→ ASSIGNED TASK
Go through the following data and transcribe exactly the stretch of lines from the one holding "theorem W_pow_le_V (n" to the one holding "joins the wall", both included.

→ DATA FOR ANALYSIS
import Summits.CriticalPhenomena.PercolationContinuityZ3.Theses.PercNonProliferation

/-!
# Sketch — crux-ideate stmt-CriticalPhenomena-4446 (`SubpolynomialBlocking`), round 1, ideator 3

First lemmas of the two idea cards `cross-sandwich-flat-seal` and `root-trick-wall-patch`.
Everything is stated over existing declarations (`box`, `innerBoundary`, `openConnIn`,
`bondPercolation`, `zdGraph`, `criticalProbI`); proofs are `sorry` (ideation stage: the lemmas must
elaborate, not be proved). Coordinate `0` is the "vertical"/normal direction throughout, matching
`Literature.Probability.Percolation.halfSpace d = {x | 0 ≤ x 0}`.
-/

namespace Summit.CriticalPhenomena.PercolationContinuityZ3.Cruxes.SubpolynomialBlocking.Ideator3

open Literature.Probability.LatticeModels Literature.Probability.Percolation MeasureTheory Filter

noncomputable section

/-- The critical bond measure on `ℤ³`. -/
abbrev μc : Measure (BondConfig (Site 3)) := bondPercolation (zdGraph 3) (criticalProbI 3)

/-- Coordinate box `{x | ∀ i, a i ≤ x i ≤ b i}`. -/
def cbox (a b : Site 3) : Set (Site 3) := {x | ∀ i, a i ≤ x i ∧ x i ≤ b i}

/-- The crux's event: the annulus `Λ_{2n} ∖ Λ_n` is blocked (no open path inside `Λ_{2n}` from
`Λ_n` to `∂⁻Λ_{2n}`). Verbatim the set appearing in `SubpolynomialBlocking`. -/
def blockEvt (n : ℕ) : Set (BondConfig (Site 3)) :=
  {ω | ¬ ∃ x ∈ box 3 n, ∃ y ∈ innerBoundary (zdGraph 3) (box 3 (2 * n)),
      ω ∈ openConnIn ↑(box 3 (2 * n)) x y}

/-- `u_n := P_{p_c}(blockEvt n)`, the critical annulus-blocking probability. -/
def u (n : ℕ) : ℝ := μc.real (blockEvt n)

/-- The crux is literally `∀ s > 0, eventually n^{-s} ≤ u n`. -/
theorem subpolynomialBlocking_iff :
    Theses.PercNonProliferation.SubpolynomialBlocking ↔
      ∀ s : ℝ, 0 < s → ∀ᶠ n : ℕ in atTop, (n : ℝ) ^ (-s) ≤ u n :=
  Iff.rfl

/-- SEALING EVENT of the coordinate box `cbox a b` in direction `i`: no open path inside the box
joins its face `{x i = a i}` to its face `{x i = b i}` (a closed dual plaquette sheet separates the
two faces). Decreasing event. -/
def sealEvt (a b : Site 3) (i : Fin 3) : Set (BondConfig (Site 3)) :=
  {ω | ¬ ∃ x ∈ cbox a b, ∃ y ∈ cbox a b, x i = a i ∧ y i = b i ∧ ω ∈ openConnIn (cbox a b) x y}

/-! ### Card `cross-sandwich-flat-seal`: the six-column / six-slab sandwich -/

/-- Lower corner of the TOP FACE-COLUMN `C_top(n) = [n,2n] × [-(n-1), n-1]²` above `Λ_n`
(vertical coordinate `0`). The six face-columns (images of `C_top` under the lattice symmetries
fixing `Λ_n`) are pairwise vertex-disjoint. -/
def colLo (n : ℕ) : Site 3 := ![(n : ℤ), -((n : ℤ) - 1), -((n : ℤ) - 1)]
/-- Upper corner of the top face-column. -/
def colHi (n : ℕ) : Site 3 := ![2 * (n : ℤ), (n : ℤ) - 1, (n : ℤ) - 1]

/-- Lower corner of the TOP FACE-SLAB `S_top(n) = [n,2n] × [-2n,2n]²` of the annulus. -/
def slabLo (n : ℕ) : Site 3 := ![(n : ℤ), -(2 * (n : ℤ)), -(2 * (n : ℤ))]
/-- Upper corner of the top face-slab. -/
def slabHi (n : ℕ) : Site 3 := ![2 * (n : ℤ), 2 * (n : ℤ), 2 * (n : ℤ)]

/-- `W n`: sealing probability of the face-column (a `(2n-1) × (2n-1) × (n+1)`-vertex flat box
sealed across its thin direction). -/
def W (n : ℕ) : ℝ := μc.real (sealEvt (colLo n) (colHi n) 0)

/-- `V n`: sealing probability of the face-slab (a `(4n+1) × (4n+1) × (n+1)` flat box sealed
across its thin direction) — the `w_j` of card dyadic-shell-borel-cantelli. -/
def V (n : ℕ) : ℝ := μc.real (sealEvt (slabLo n) (slabHi n) 0)

/-- (S1) deterministic: a blocked annulus seals the top face-column — a vertical open crossing of
`C_top(n)` inside `C_top(n) ⊆ Λ_{2n}` starts on the top layer of `Λ_n` and ends on `∂⁻Λ_{2n}`. -/
theorem blockEvt_subset_seal_col (n : ℕ) (hn : 1 ≤ n) :
    blockEvt n ⊆ sealEvt (colLo n) (colHi n) 0 := by
  sorry

/-- (S2) UPPER SANDWICH `u_n ≤ W_n⁶`: `blockEvt n ⊆ ⋂ (six face-columns sealed)`; the six columns
are pairwise vertex-disjoint, so the six sealing events are independent and equiprobable
(coordinate permutations / reflections preserve `bondPercolation (zdGraph 3) p`). -/
theorem u_le_W_pow_six (n : ℕ) (hn : 1 ≤ n) : u n ≤ W n ^ 6 := by
  sorry

/-- (S3) LOWER SANDWICH `V_n⁶ ≤ u_n` (last-exit: an annulus crossing ending on the top face of
`∂⁻Λ_{2n}` contains, after its last visit to height `≤ n`, a vertical crossing of `S_top(n)` inside
`S_top(n)`; Harris–FKG `harris_fkg_lower` for the six decreasing slab-sealing events). -/
theorem V_pow_six_le_u (n : ℕ) : V n ^ 6 ≤ u n := by
  sorry

/-- (S4) TILING (Union Lemma of card blockers-glue-tassion-on-cutsets + Harris): the face-slab
seal is a bounded product of face-column-shaped seals at the same scale, so `V_n ≥ W_n^{K₀}` for
an absolute `K₀` (here recorded with the unoptimised `K₀ = 60`). -/
theorem W_pow_le_V (n : ℕ) (hn : 1 ≤ n) : W n ^ 60 ≤ V n := by
  sorry

/-- Flat-box form of the crux: the `2:2:1` column seal decays slower than any power. -/
def FlatSealSubpoly : Prop := ∀ s : ℝ, 0 < s → ∀ᶠ n : ℕ in atTop, (n : ℝ) ^ (-s) ≤ W n

/-- (S5) TRANSFER (exact): `SubpolynomialBlocking ↔ FlatSealSubpoly`, from (S2)–(S4)
(`n^{-s} ≤ u ≤ W⁶` gives `W ≥ n^{-s/6}`; `W ≥ n^{-s/360}` gives `u ≥ V⁶ ≥ W^{360} ≥ n^{-s}`). -/
theorem subpolynomialBlocking_iff_flatSeal :
    Theses.PercNonProliferation.SubpolynomialBlocking ↔ FlatSealSubpoly := by
  sorry

/-! ### Card `root-trick-wall-patch`: half-space patch enclosure -/

/-- The wall patch `P_r = {0} × [0,r)²` on the wall `{x 0 = 0}` of the half-space `{0 ≤ x 0}`. -/
def patch (r : ℕ) : Set (Site 3) := {x | x 0 = 0 ∧ 0 ≤ x 1 ∧ x 1 < r ∧ 0 ≤ x 2 ∧ x 2 < r}

/-- `H ∩ B⁺(P_r, 4r)`: the points of the half-space at sup-distance `≤ 4r` from the patch. -/
def hsBall (r : ℕ) : Set (Site 3) :=
  cbox ![0, -(4 * (r : ℤ)), -(4 * (r : ℤ))] ![4 * (r : ℤ), 5 * (r : ℤ) - 1, 5 * (r : ℤ) - 1]

/-- The far boundary `H ∩ S(P_r, 4r)`: points of `hsBall r` at sup-distance exactly `4r` from the
patch (depth `4r`, or lateral offset `4r`). -/
def farFace (r : ℕ) : Set (Site 3) :=
  {y | y ∈ hsBall r ∧ (y 0 = 4 * (r : ℤ) ∨ y 1 = -(4 * (r : ℤ)) ∨ y 1 = 5 * (r : ℤ) - 1 ∨
      y 2 = -(4 * (r : ℤ)) ∨ y 2 = 5 * (r : ℤ) - 1)}

/-- HALF-SPACE PATCH ENCLOSURE `HS(r, 4r)`: no open path inside `H ∩ B⁺(P_r,4r)` joins the wall
patch `P_r` to sup-distance `4r`. For FIXED `r` its probability tends to one along `4r → ∞`
(Barsky–Grimmett–Newman, `BarskyGrimmettNewman1991_Z3`); the card asks for it at the patch's
own scale. Decreasing event. -/
def hsEvt (r : ℕ) : Set (BondConfig (Site 3)) :=
  {ω | ¬ ∃ x ∈ patch r, ∃ y ∈ farFace r, ω ∈ openConnIn (hsBall r) x y}

/-- `h r := P_{p_c}(HS(r,4r))`. -/
def h (r : ℕ) : ℝ := μc.real (hsEvt r)

/-- The `2:2:1` flat box `F_r = [0,5r] × [0,10r-1]²` hanging from the wall `{x 0 = 0}`; its
wall face is tiled by the `100` translates `P_r + (0, ar, br)`, `a b < 10`. -/
def flatLo (_r : ℕ) : Site 3 := ![0, 0, 0]
/-- Upper corner of `F_r`. -/
def flatHi (r : ℕ) : Site 3 := ![5 * (r : ℤ), 10 * (r : ℤ) - 1, 10 * (r : ℤ) - 1]

/-- (R1) ROOT-TRICK / SHIELD INEQUALITY: `P(F_r sealed across its thin direction) ≥ h(r)^{100}`.
Proof shape: `seal(F_r) = ⋂_{t} Shield(t)` over the 100 wall cells `t` (no open path inside `F_r`
from the deep face `{x 0 = 5r}` to `t`); `Shield(t) ⊇ LocalShield(t)` (a deep-face-to-`t` path
enters `B⁺(t,4r)` across `S(t,4r)`, last-entrance) `⊇` the translate of `hsEvt r`
(`F_r ∩ B⁺(t,4r) ⊆ H ∩ B⁺(t,4r)`: fewer vertices, fewer paths); Harris–FKG for the 100 decreasing
events and translation invariance (`bondPercolation_real_preimage_shift`). -/
theorem h_pow_le_seal_flat (r : ℕ) (hr : 1 ≤ r) :
    h r ^ 100 ≤ μc.real (sealEvt (flatLo r) (flatHi r) 0) := by
  sorry

/-- Mesoscopic-BGN form of the crux. -/
def WallPatchEnclosureSubpoly : Prop := ∀ s : ℝ, 0 < s → ∀ᶠ r : ℕ in atTop, (r : ℝ) ^ (-s) ≤ h r

/-- (R2) TRANSFER (exact up to bounded rescaling and fixed powers):
`SubpolynomialBlocking ↔ WallPatchEnclosureSubpoly`. `←`: (R1) + reshaping `F_r` to the
face-column/slab shapes by the Union-Lemma tiling + (S3). `→`: `hsEvt r ⊇` the intersection of the
five far-face slab seals of `hsBall r` (last-exit), each a flat-box seal at scale `≍ r`, `≥` powers
of `W` by tiling, and `W ≥ u^{1/6}` by (S2). -/
theorem subpolynomialBlocking_iff_wallPatch :
    Theses.PercNonProliferation.SubpolynomialBlocking ↔ WallPatchEnclosureSubpoly := by
  sorry

/-- (R3) The Harris-product floor and why it is not enough: `h(r) ≥ (1 - π_H(3r))^{r²}` where
`π_H(m)` is the critical wall one-arm probability to sup-distance `m` inside the half-space
(each of the `r²` patch points separately fails to reach `farFace r`; Harris–FKG). Recorded as the
inequality `h r ≥ (μc.real (one wall point does not reach sup-distance 3r in H))^(r^2)`. -/
theorem harris_floor (r : ℕ) (hr : 1 ≤ r) :
    (μc.real {ω | ¬ ∃ y ∈ cbox ![0, -(3 * (r : ℤ)), -(3 * (r : ℤ))] ![3 * (r : ℤ), 3 * (r : ℤ), 3 * (r : ℤ)],
        (y 0 = 3 * (r : ℤ) ∨ y 1 = -(3 * (r : ℤ)) ∨ y 1 = 3 * (r : ℤ) ∨ y 2 = -(3 * (r : ℤ)) ∨ y 2 = 3 * (r : ℤ)) ∧
        ω ∈ openConnIn (cbox ![0, -(3 * (r : ℤ)), -(3 * (r : ℤ))] ![3 * (r : ℤ), 3 * (r : ℤ), 3 * (r : ℤ)]) 0 y})
      ^ (r ^ 2) ≤ h r := by
  sorry

end

end Summit.CriticalPhenomena.PercolationContinuityZ3.Cruxes.SubpolynomialBlocking.Ideator3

→ ANSWER SPACE
theorem W_pow_le_V (n : ℕ) (hn : 1 ≤ n) : W n ^ 60 ≤ V n := by
  sorry

/-- Flat-box form of the crux: the `2:2:1` column seal decays slower than any power. -/
def FlatSealSubpoly : Prop := ∀ s : ℝ, 0 < s → ∀ᶠ n : ℕ in atTop, (n : ℝ) ^ (-s) ≤ W n

/-- (S5) TRANSFER (exact): `SubpolynomialBlocking ↔ FlatSealSubpoly`, from (S2)–(S4)
(`n^{-s} ≤ u ≤ W⁶` gives `W ≥ n^{-s/6}`; `W ≥ n^{-s/360}` gives `u ≥ V⁶ ≥ W^{360} ≥ n^{-s}`). -/
theorem subpolynomialBlocking_iff_flatSeal :
    Theses.PercNonProliferation.SubpolynomialBlocking ↔ FlatSealSubpoly := by
  sorry

/-! ### Card `root-trick-wall-patch`: half-space patch enclosure -/

/-- The wall patch `P_r = {0} × [0,r)²` on the wall `{x 0 = 0}` of the half-space `{0 ≤ x 0}`. -/
def patch (r : ℕ) : Set (Site 3) := {x | x 0 = 0 ∧ 0 ≤ x 1 ∧ x 1 < r ∧ 0 ≤ x 2 ∧ x 2 < r}

/-- `H ∩ B⁺(P_r, 4r)`: the points of the half-space at sup-distance `≤ 4r` from the patch. -/
def hsBall (r : ℕ) : Set (Site 3) :=
  cbox ![0, -(4 * (r : ℤ)), -(4 * (r : ℤ))] ![4 * (r : ℤ), 5 * (r : ℤ) - 1, 5 * (r : ℤ) - 1]

/-- The far boundary `H ∩ S(P_r, 4r)`: points of `hsBall r` at sup-distance exactly `4r` from the
patch (depth `4r`, or lateral offset `4r`). -/
def farFace (r : ℕ) : Set (Site 3) :=
  {y | y ∈ hsBall r ∧ (y 0 = 4 * (r : ℤ) ∨ y 1 = -(4 * (r : ℤ)) ∨ y 1 = 5 * (r : ℤ) - 1 ∨
      y 2 = -(4 * (r : ℤ)) ∨ y 2 = 5 * (r : ℤ) - 1)}

/-- HALF-SPACE PATCH ENCLOSURE `HS(r, 4r)`: no open path inside `H ∩ B⁺(P_r,4r)` joins the wall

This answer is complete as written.